### Assignment
Return, word for word, the lines running from the one that contains "exact (B.ofZLatticeBasis ℝ" to the final line of the listing below.

### Records to use
++++++++++

import Mathlib.Algebra.Module.ZLattice.Basic
import Mathlib.Analysis.SpecialFunctions.Trigonometric.Basic

/-!
# Crux `AnchorGap` (stmt-QuantumFields-11141), line `registered` — the dual lattice has a `ℤ`-basis

For a SPANNING charge family `α : Fin M → ℝᵏ` (`∀ v, (∀ r, α_r · v = 0) → v = 0`) that is
COMMENSURATE (the dual set `Λ* = {w | ∀ r, α_r · w ∈ 2πℤ}` contains `k` linearly independent
vectors), the dual set `Λ*` is a full `ℤ`-lattice of `ℝᵏ`: it has a `ℤ`-basis `b'` of `k` vectors
which are linearly independent over `ℝ`, and every dual vector is an INTEGER combination of them.
This is the form in which the zero-mode sectors `θ ∈ Λ*` of the compact sine-Gordon gas are
enumerated (helper toward stub `stub_sgRepCore` of the skeleton `Cruxes/AnchorGap/Lines/birth.lean`).

Proof: `Λ*` is a `ℤ`-submodule of `ℝᵏ`; it is DISCRETE (a non-zero `w ∈ Λ*` has some
`|α_r · w| ≥ 2π` by spanning, and `|α_r · w| ≤ C ‖w‖_∞` with `C = 1 + Σ_r Σ_a |α r a|`, so
`‖w‖_∞ ≥ 2π / C`) and it SPANS `ℝᵏ` over `ℝ` (it contains the `ℝ`-basis `b`), i.e. it is a
`ZLattice`; Mathlib's `IsZLattice.basis` / `Basis.ofZLatticeBasis` then provide a `ℤ`-basis indexed
by `Fin k` which is also an `ℝ`-basis of `ℝᵏ`.
-/

set_option autoImplicit false

noncomputable section

namespace Summit.QuantumFields.YangMills.Theorems.AnchorGap

open Module

/-- **The dual lattice of a spanning, commensurate charge family has a `ℤ`-basis**: if the charges
`α_r` span `ℝᵏ` (only `0` is orthogonal to all of them) and the dual set
`Λ* = {w | ∀ r, α_r · w ∈ 2πℤ}` contains `k` linearly independent vectors, then there are `k`
linearly independent vectors `b'_j ∈ Λ*` such that every `w ∈ Λ*` is `Σ_j n_j b'_j` with INTEGER
coefficients `n_j` — `Λ*` is a discrete (`‖w‖_∞ ≥ 2π / (1 + Σ_r Σ_a |α r a|)` for `w ≠ 0`) and
`ℝ`-spanning `ℤ`-submodule of `ℝᵏ`, hence a full `ℤ`-lattice, and a `ℤ`-basis of a full lattice is
an `ℝ`-basis (`IsZLattice.basis`, `Basis.ofZLatticeBasis`). [folklore] -/
theorem dualLattice_basis : ∀ (k M : ℕ) (α : Fin M → Fin k → ℝ), (∀ v : Fin k → ℝ, (∀ r : Fin M, ∑ a : Fin k, α r a * v a = 0) → v = 0) → ∀ (b : Fin k → Fin k → ℝ), LinearIndependent ℝ b → (∀ (j : Fin k) (r : Fin M), ∃ z : ℤ, ∑ a : Fin k, α r a * b j a = 2 * Real.pi * z) → ∃ b' : Fin k → Fin k → ℝ, LinearIndependent ℝ b' ∧ (∀ (j : Fin k) (r : Fin M), ∃ z : ℤ, ∑ a : Fin k, α r a * b' j a = 2 * Real.pi * z) ∧ ∀ w : Fin k → ℝ, (∀ r : Fin M, ∃ z : ℤ, ∑ a : Fin k, α r a * w a = 2 * Real.pi * z) → ∃ n : Fin k → ℤ, w = fun a => ∑ j : Fin k, (n j : ℝ) * b' j a := by
  intro k M α hspan b hb hcomm
  -- the dual set `Λ*` as a `ℤ`-submodule of `ℝᵏ`
  let L : Submodule ℤ (Fin k → ℝ) :=
    { carrier := {w | ∀ r : Fin M, ∃ z : ℤ, ∑ a : Fin k, α r a * w a = 2 * Real.pi * z}
      zero_mem' := fun r => ⟨0, by simp⟩
      add_mem' := by
        intro u v hu hv r
        obtain ⟨z₁, h₁⟩ := hu r
        obtain ⟨z₂, h₂⟩ := hv r
        refine ⟨z₁ + z₂, ?_⟩
        have : ∑ a : Fin k, α r a * (u + v) a
            = ∑ a : Fin k, α r a * u a + ∑ a : Fin k, α r a * v a := by
          rw [← Finset.sum_add_distrib]
          exact Finset.sum_congr rfl fun a _ => by rw [Pi.add_apply, mul_add]
        rw [this, h₁, h₂]
        push_cast
        ring
      smul_mem' := by
        intro n w hw r
        obtain ⟨z, hz⟩ := hw r
        refine ⟨n * z, ?_⟩
        have : ∑ a : Fin k, α r a * (n • w) a = (n : ℝ) * ∑ a : Fin k, α r a * w a := by
          rw [Finset.mul_sum]
          exact Finset.sum_congr rfl fun a _ => by rw [Pi.smul_apply, zsmul_eq_mul]; ring
        rw [this, hz]
        push_cast
        ring }
  -- uniform discreteness: a non-zero dual vector has sup-norm `≥ 2π / C`
  set C : ℝ := 1 + ∑ r : Fin M, ∑ a : Fin k, |α r a| with hCdef
  have hC : 0 < C := by
    have : 0 ≤ ∑ r : Fin M, ∑ a : Fin k, |α r a| :=
      Finset.sum_nonneg fun r _ => Finset.sum_nonneg fun a _ => abs_nonneg _
    linarith
  have hgap : ∀ w : Fin k → ℝ, w ∈ L → w ≠ 0 → 2 * Real.pi / C ≤ ‖w‖ := by
    intro w hw hw0
    have hex : ∃ r : Fin M, ∑ a : Fin k, α r a * w a ≠ 0 := by
      by_contra h
      push Not at h
      exact hw0 (hspan w h)
    obtain ⟨r, hr⟩ := hex
    obtain ⟨z, hz⟩ := hw r
    have hz0 : z ≠ 0 := by
      rintro rfl
      rw [Int.cast_zero, mul_zero] at hz
      exact hr hz
    have h1 : (1 : ℝ) ≤ |(z : ℝ)| := by
      rw [← Int.cast_abs]
      exact_mod_cast Int.one_le_abs hz0
    have hge : 2 * Real.pi ≤ |∑ a : Fin k, α r a * w a| := by
      rw [hz, abs_mul, abs_of_pos Real.two_pi_pos]
      nlinarith [Real.two_pi_pos]
    have hle : |∑ a : Fin k, α r a * w a| ≤ C * ‖w‖ := by
      calc |∑ a : Fin k, α r a * w a| ≤ ∑ a : Fin k, |α r a * w a| :=
            Finset.abs_sum_le_sum_abs _ _
        _ ≤ ∑ a : Fin k, |α r a| * ‖w‖ := Finset.sum_le_sum fun a _ => by
            rw [abs_mul]
            refine mul_le_mul_of_nonneg_left ?_ (abs_nonneg _)
            have := norm_le_pi_norm w a
            rwa [Real.norm_eq_abs] at this
        _ = (∑ a : Fin k, |α r a|) * ‖w‖ := (Finset.sum_mul _ _ _).symm
        _ ≤ C * ‖w‖ := by
            refine mul_le_mul_of_nonneg_right ?_ (norm_nonneg _)
            have : ∑ a : Fin k, |α r a| ≤ ∑ r' : Fin M, ∑ a : Fin k, |α r' a| :=
              Finset.single_le_sum (f := fun r' : Fin M => ∑ a : Fin k, |α r' a|)
                (fun r' _ => Finset.sum_nonneg fun a _ => abs_nonneg _) (Finset.mem_univ r)
            linarith
    rw [div_le_iff₀ hC]
    calc 2 * Real.pi ≤ C * ‖w‖ := hge.trans hle
      _ = ‖w‖ * C := mul_comm _ _
  haveI hdisc : DiscreteTopology L := by
    refine DiscreteTopology.of_forall_le_norm (div_pos Real.two_pi_pos hC) fun x hx => ?_
    have hx0 : (x : Fin k → ℝ) ≠ 0 := fun h => hx (Subtype.ext h)
    rw [Submodule.coe_norm]
    exact hgap x x.2 hx0
  -- `Λ*` spans `ℝᵏ` over `ℝ`: it contains the `ℝ`-basis `b`
  haveI hlat : IsZLattice ℝ L := by
    refine ⟨?_⟩
    rcases isEmpty_or_nonempty (Fin k) with hk | hk
    · exact eq_top_iff.2 fun v _ => by rw [Subsingleton.elim v 0]; exact Submodule.zero_mem _
    have hcard : Fintype.card (Fin k) = Module.finrank ℝ (Fin k → ℝ) := by simp
    have hB := (basisOfLinearIndependentOfCardEqFinrank hb hcard).span_eq
    rw [coe_basisOfLinearIndependentOfCardEqFinrank] at hB
    rw [eq_top_iff, ← hB]
    refine Submodule.span_mono ?_
    rintro _ ⟨j, rfl⟩
    exact fun r => hcomm j r
  -- a `ℤ`-basis of `Λ*` indexed by `Fin k`; it is an `ℝ`-basis of `ℝᵏ`
  let B : Basis (Fin k) ℤ L := IsZLattice.basis L
  refine ⟨fun j => ((B j : L) : Fin k → ℝ), ?_, fun j r => (B j).2 r, fun w hw => ?_⟩
  · have : (fun j => ((B j : L) : Fin k → ℝ)) = ⇑(B.ofZLatticeBasis ℝ L) := by
      funext j
      rw [Basis.ofZLatticeBasis_apply]
    rw [this]
    exact (B.ofZLatticeBasis ℝ L).linearIndependent
  · refine ⟨fun j => B.repr ⟨w, hw⟩ j, ?_⟩
    have hsum := (B.ofZLatticeBasis ℝ L).sum_repr w
    have hrepr : ∀ j : Fin k, (B.ofZLatticeBasis ℝ L).repr w j = ((B.repr ⟨w, hw⟩ j : ℤ) : ℝ) :=
      fun j => B.ofZLatticeBasis_repr_apply ℝ L ⟨w, hw⟩ j
    funext a
    conv_lhs => rw [← hsum]
    rw [Finset.sum_apply]
    refine Finset.sum_congr rfl fun j _ => ?_
    rw [Pi.smul_apply, smul_eq_mul, hrepr j, Basis.ofZLatticeBasis_apply]

end Summit.QuantumFields.YangMills.Theorems.AnchorGap

end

++++++++++

### Output for this exercise
    exact (B.ofZLatticeBasis ℝ L).linearIndependent
  · refine ⟨fun j => B.repr ⟨w, hw⟩ j, ?_⟩
    have hsum := (B.ofZLatticeBasis ℝ L).sum_repr w
    have hrepr : ∀ j : Fin k, (B.ofZLatticeBasis ℝ L).repr w j = ((B.repr ⟨w, hw⟩ j : ℤ) : ℝ) :=
      fun j => B.ofZLatticeBasis_repr_apply ℝ L ⟨w, hw⟩ j
    funext a
    conv_lhs => rw [← hsum]
    rw [Finset.sum_apply]
    refine Finset.sum_congr rfl fun j _ => ?_
    rw [Pi.smul_apply, smul_eq_mul, hrepr j, Basis.ofZLatticeBasis_apply]

end Summit.QuantumFields.YangMills.Theorems.AnchorGap

end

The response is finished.